Among the lines of data below, reproduce only those from the one with "end Literature.Barriers.CriticalPhenomena.GridSAW" through the one with "CONSTANT TERM OF", exactly as they stand, both ends included.
───── DATA FOR THIS EXERCISE ─────
import Literature.Barriers.CriticalPhenomena.GridSAWCountingGridHamPathHardness
import Literature.Barriers.CriticalPhenomena.GridSAWCountingGridHamPathHardnessProofs
import Literature.Computability.Complexity.ParsimoniousThreeCNFMachine
import HarnessLib

/-!
# Discharges of named facts of `GridSAWCountingViaGridHamPath.lean`

`Literature/Barriers/CriticalPhenomena/GridSAWCountingViaGridHamPathHolds.lean` — proofs-only
sibling of `GridSAWCountingViaGridHamPath.lean` (no definitions, no named facts). Each theorem
below closes a named fact `X : Prop` of that file as `X_holds : X` by composing an ACCEPTED
reduction theorem of the tree with the ACCEPTED unconditional `_holds` discharges of all of
its hypotheses; nothing is re-proved and no statement is changed. Recorded by the librarian
sweep g25 (2026-08-16, pass 5c: facts dischargeable in one line from the tree's own lemmas),
so that the facts census, `#h21_route_deps` and the cone guardrail see these facts as
theorems.

Discharged here:

* `LOT2003_lemma4_grid_holds` := `LOT2003_lemma4_grid_of_gadgets`
  `LOT2003_prop2_sharp3SAT_holds` `LOT2003_lemma4_gadgets_holds`
  (`GridSAWCountingGridHamPathHardness.lean`).

## References

* [LiskiewiczOgiharaToda2003] — see `lean/references.bib` and the docstring of the fact in `GridSAWCountingViaGridHamPath.lean`.
-/

namespace Literature.Barriers.CriticalPhenomena.GridSAW

/-- **Discharge of the named fact `LOT2003_lemma4_grid`** (`GridSAWCountingViaGridHamPath.lean`):
Lemma 4 composed with the embedding step of the proof of Theorem 7: every `#P` function is
`≤ᵖ_{r-shift}`-reducible to `#HamPath` on graphs of maximum degree three presented with a
congestion-free grid drawing (`GRIDHAMPATHCOUNT`). In print: … — obtained as
`LOT2003_lemma4_grid_of_gadgets` applied to the tree's unconditional discharges
`LOT2003_prop2_sharp3SAT_holds`, `LOT2003_lemma4_gadgets_holds` of its hypotheses (reduction
in `GridSAWCountingGridHamPathHardness.lean`).
[cite: LiskiewiczOgiharaToda2003, Lemma 4 and §4, proof of Theorem 7 (construction of E₀)] -/
theorem LOT2003_lemma4_grid_holds :
    LOT2003_lemma4_grid :=
  LOT2003_lemma4_grid_of_gadgets
    Literature.Computability.Complexity.LOT2003_prop2_sharp3SAT_holds
    LOT2003_lemma4_gadgets_holds

end Literature.Barriers.CriticalPhenomena.GridSAW
/-- **THE CONSTANT TERM OF `θ_Φ`, FROM THE BRUHAT AND LEVI DECOMPOSITIONS OF `Γ`** (§2 with the index equivalence produced by §1): for subgroups `Γ ∩ N ≤ B`, `T ≤ B` of `Γ`
and `w₀ ∈ Γ` with `Γ = B ⊔ B w₀ (Γ∩N)` (existence ∕ disjointness ∕ unique coordinates), `B = T·(Γ∩N)`, `T ∩ N = 1` and `t⁻¹ N t ⊆ N` for `t ∈ T`:
`∫⁻_{u ∈ 𝓕} θ_Φ(x u⁻¹) dν = ν(𝓕)·Σ'_{t ∈ T} Φ(x t) + Σ'_{t ∈ T} ∫⁻_N Φ(x v t w₀) dν(v)`. [cite: MoeglinWaldspurger1995, II.1.7] [cite: Casselman1995, Prop. 1.3.1, Prop. 1.3.3] -/
theorem setLIntegral_tsum_quotient_eq_of_bruhat {Φ : G → ℝ≥0∞} (hΦm : Measurable Φ) (hΦ : ∀ (g : G) (n : N), Φ (g * n) = Φ g)
    {B T : Subgroup Γ} {w : Γ} (hex : ∀ γ : Γ, γ ∈ B ∨ ∃ b ∈ B, ∃ n ∈ N.subgroupOf Γ, γ = b * w * n)
    (hdisj : ∀ ⦃b n : Γ⦄, b ∈ B → n ∈ N.subgroupOf Γ → b * w * n ∉ B)
    (huniq : ∀ ⦃b b' n n' : Γ⦄, b ∈ B → b' ∈ B → n ∈ N.subgroupOf Γ → n' ∈ N.subgroupOf Γ → b * w * n = b' * w * n' → b = b' ∧ n = n')
    (hNB : N.subgroupOf Γ ≤ B) (hTB : T ≤ B) (hLevi : ∀ b ∈ B, ∃ t ∈ T, ∃ u ∈ N.subgroupOf Γ, b = t * u)
    (hTN : ∀ ⦃γ : Γ⦄, γ ∈ T → γ ∈ N.subgroupOf Γ → γ = 1) (hT : ∀ t ∈ T, ∀ n : N, ((t : G))⁻¹ * (n : G) * (t : G) ∈ N)
    {𝓕 : Set N} (h𝓕 : IsFundamentalDomain (Γ.subgroupOf N) 𝓕 νN) (x : G) :
    ∫⁻ u in 𝓕, (∑' q : Γ ⧸ N.subgroupOf Γ, Φ (x * (u : G)⁻¹ * (q.out : G))) ∂νN =
      νN 𝓕 * (∑' t : T, Φ (x * ((t : Γ) : G))) + ∑' t : T, ∫⁻ v : N, Φ (x * (v : G) * ((t : Γ) : G) * (w : G)) ∂νN := by
  -- `T` normalises `Γ ∩ N` inside `Γ`
  have hnorm : ∀ ⦃t u : Γ⦄, t ∈ T → u ∈ N.subgroupOf Γ → t * u * t⁻¹ ∈ N.subgroupOf Γ := fun t u ht hu => by
    rw [Subgroup.mem_subgroupOf, Subgroup.coe_mul, Subgroup.coe_mul, Subgroup.coe_inv]
    have h := hT t⁻¹ (T.inv_mem ht) ⟨(u : G), hu⟩
    rwa [Subgroup.coe_inv, inv_inv] at h
  obtain ⟨e, he₁, he₂⟩ := exists_equiv_prod_option_quotient hex hdisj huniq hNB hTB hLevi hTN hnorm
  exact setLIntegral_tsum_quotient_eq Γ N νN hΦm hΦ hT e he₁ he₂ h𝓕 x

/-- **THE SAME ON `X = G ⧸ Γ`** (the tree's spelling of `θ_Φ` through `Quotient.out`, ★ F2a `tsum_quotient_mul_coe_eq`): with `θ_Φ(y) = Σ'_q Φ(ỹ q̃)` for `y ∈ G ⧸ Γ`,
`CT_𝓕 θ_Φ (x) = ∫⁻_{u ∈ 𝓕} θ_Φ((x u⁻¹)Γ) dν(u) = ν(𝓕)·Σ'_{t ∈ T} Φ(x t) + Σ'_{t ∈ T} ∫⁻_N Φ(x v t w₀) dν(v)` — the left side is VERBATIM the ★ `ConstantTermVanishes`
integrand applied to `θ_Φ`. [cite: MoeglinWaldspurger1995, II.1.7] [cite: Garrett2018, §1.9] -/
theorem setLIntegral_tsum_quotient_mk_eq {Φ : G → ℝ≥0∞} (hΦm : Measurable Φ) (hΦ : ∀ (g : G) (n : N), Φ (g * n) = Φ g)
    {T : Subgroup Γ} (hT : ∀ t ∈ T, ∀ n : N, ((t : G))⁻¹ * (n : G) * (t : G) ∈ N) {w : Γ}
    (e : ↥T × Option ↥(N.subgroupOf Γ) ≃ Γ ⧸ N.subgroupOf Γ) (he₁ : ∀ t : T, e (t, none) = ((t : Γ) : Γ ⧸ N.subgroupOf Γ))
    (he₂ : ∀ (t : T) (n : N.subgroupOf Γ), e (t, some n) = (((n : Γ) * t * w : Γ) : Γ ⧸ N.subgroupOf Γ))
    {𝓕 : Set N} (h𝓕 : IsFundamentalDomain (Γ.subgroupOf N) 𝓕 νN) (x : G) :
    ∫⁻ u in 𝓕, (∑' q : Γ ⧸ N.subgroupOf Γ, Φ (((QuotientGroup.mk (x * (u : G)⁻¹) : G ⧸ Γ).out) * (q.out : G))) ∂νN =
      νN 𝓕 * (∑' t : T, Φ (x * ((t : Γ) : G))) + ∑' t : T, ∫⁻ v : N, Φ (x * (v : G) * ((t : Γ) : G) * (w : G)) ∂νN := by
  have hout : ∀ u : N, ∑' q : Γ ⧸ N.subgroupOf Γ, Φ (((QuotientGroup.mk (x * (u : G)⁻¹) : G ⧸ Γ).out) * (q.out : G)) =
      ∑' q : Γ ⧸ N.subgroupOf Γ, Φ (x * (u : G)⁻¹ * (q.out : G)) := fun u => by
    obtain ⟨γ₀, hγ₀⟩ := QuotientGroup.mk_out_eq_mul Γ (x * (u : G)⁻¹)
    rw [hγ₀]
    exact tsum_quotient_mul_coe_eq Γ N hΦ (x * (u : G)⁻¹) γ₀
  simp_rw [hout]
  exact setLIntegral_tsum_quotient_eq Γ N νN hΦm hΦ hT e he₁ he₂ h𝓕 x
─────
▸ EXPECTED OUTPUT
end Literature.Barriers.CriticalPhenomena.GridSAW
/-- **THE CONSTANT TERM OF `θ_Φ`, FROM THE BRUHAT AND LEVI DECOMPOSITIONS OF `Γ`** (§2 with the index equivalence produced by §1): for subgroups `Γ ∩ N ≤ B`, `T ≤ B` of `Γ`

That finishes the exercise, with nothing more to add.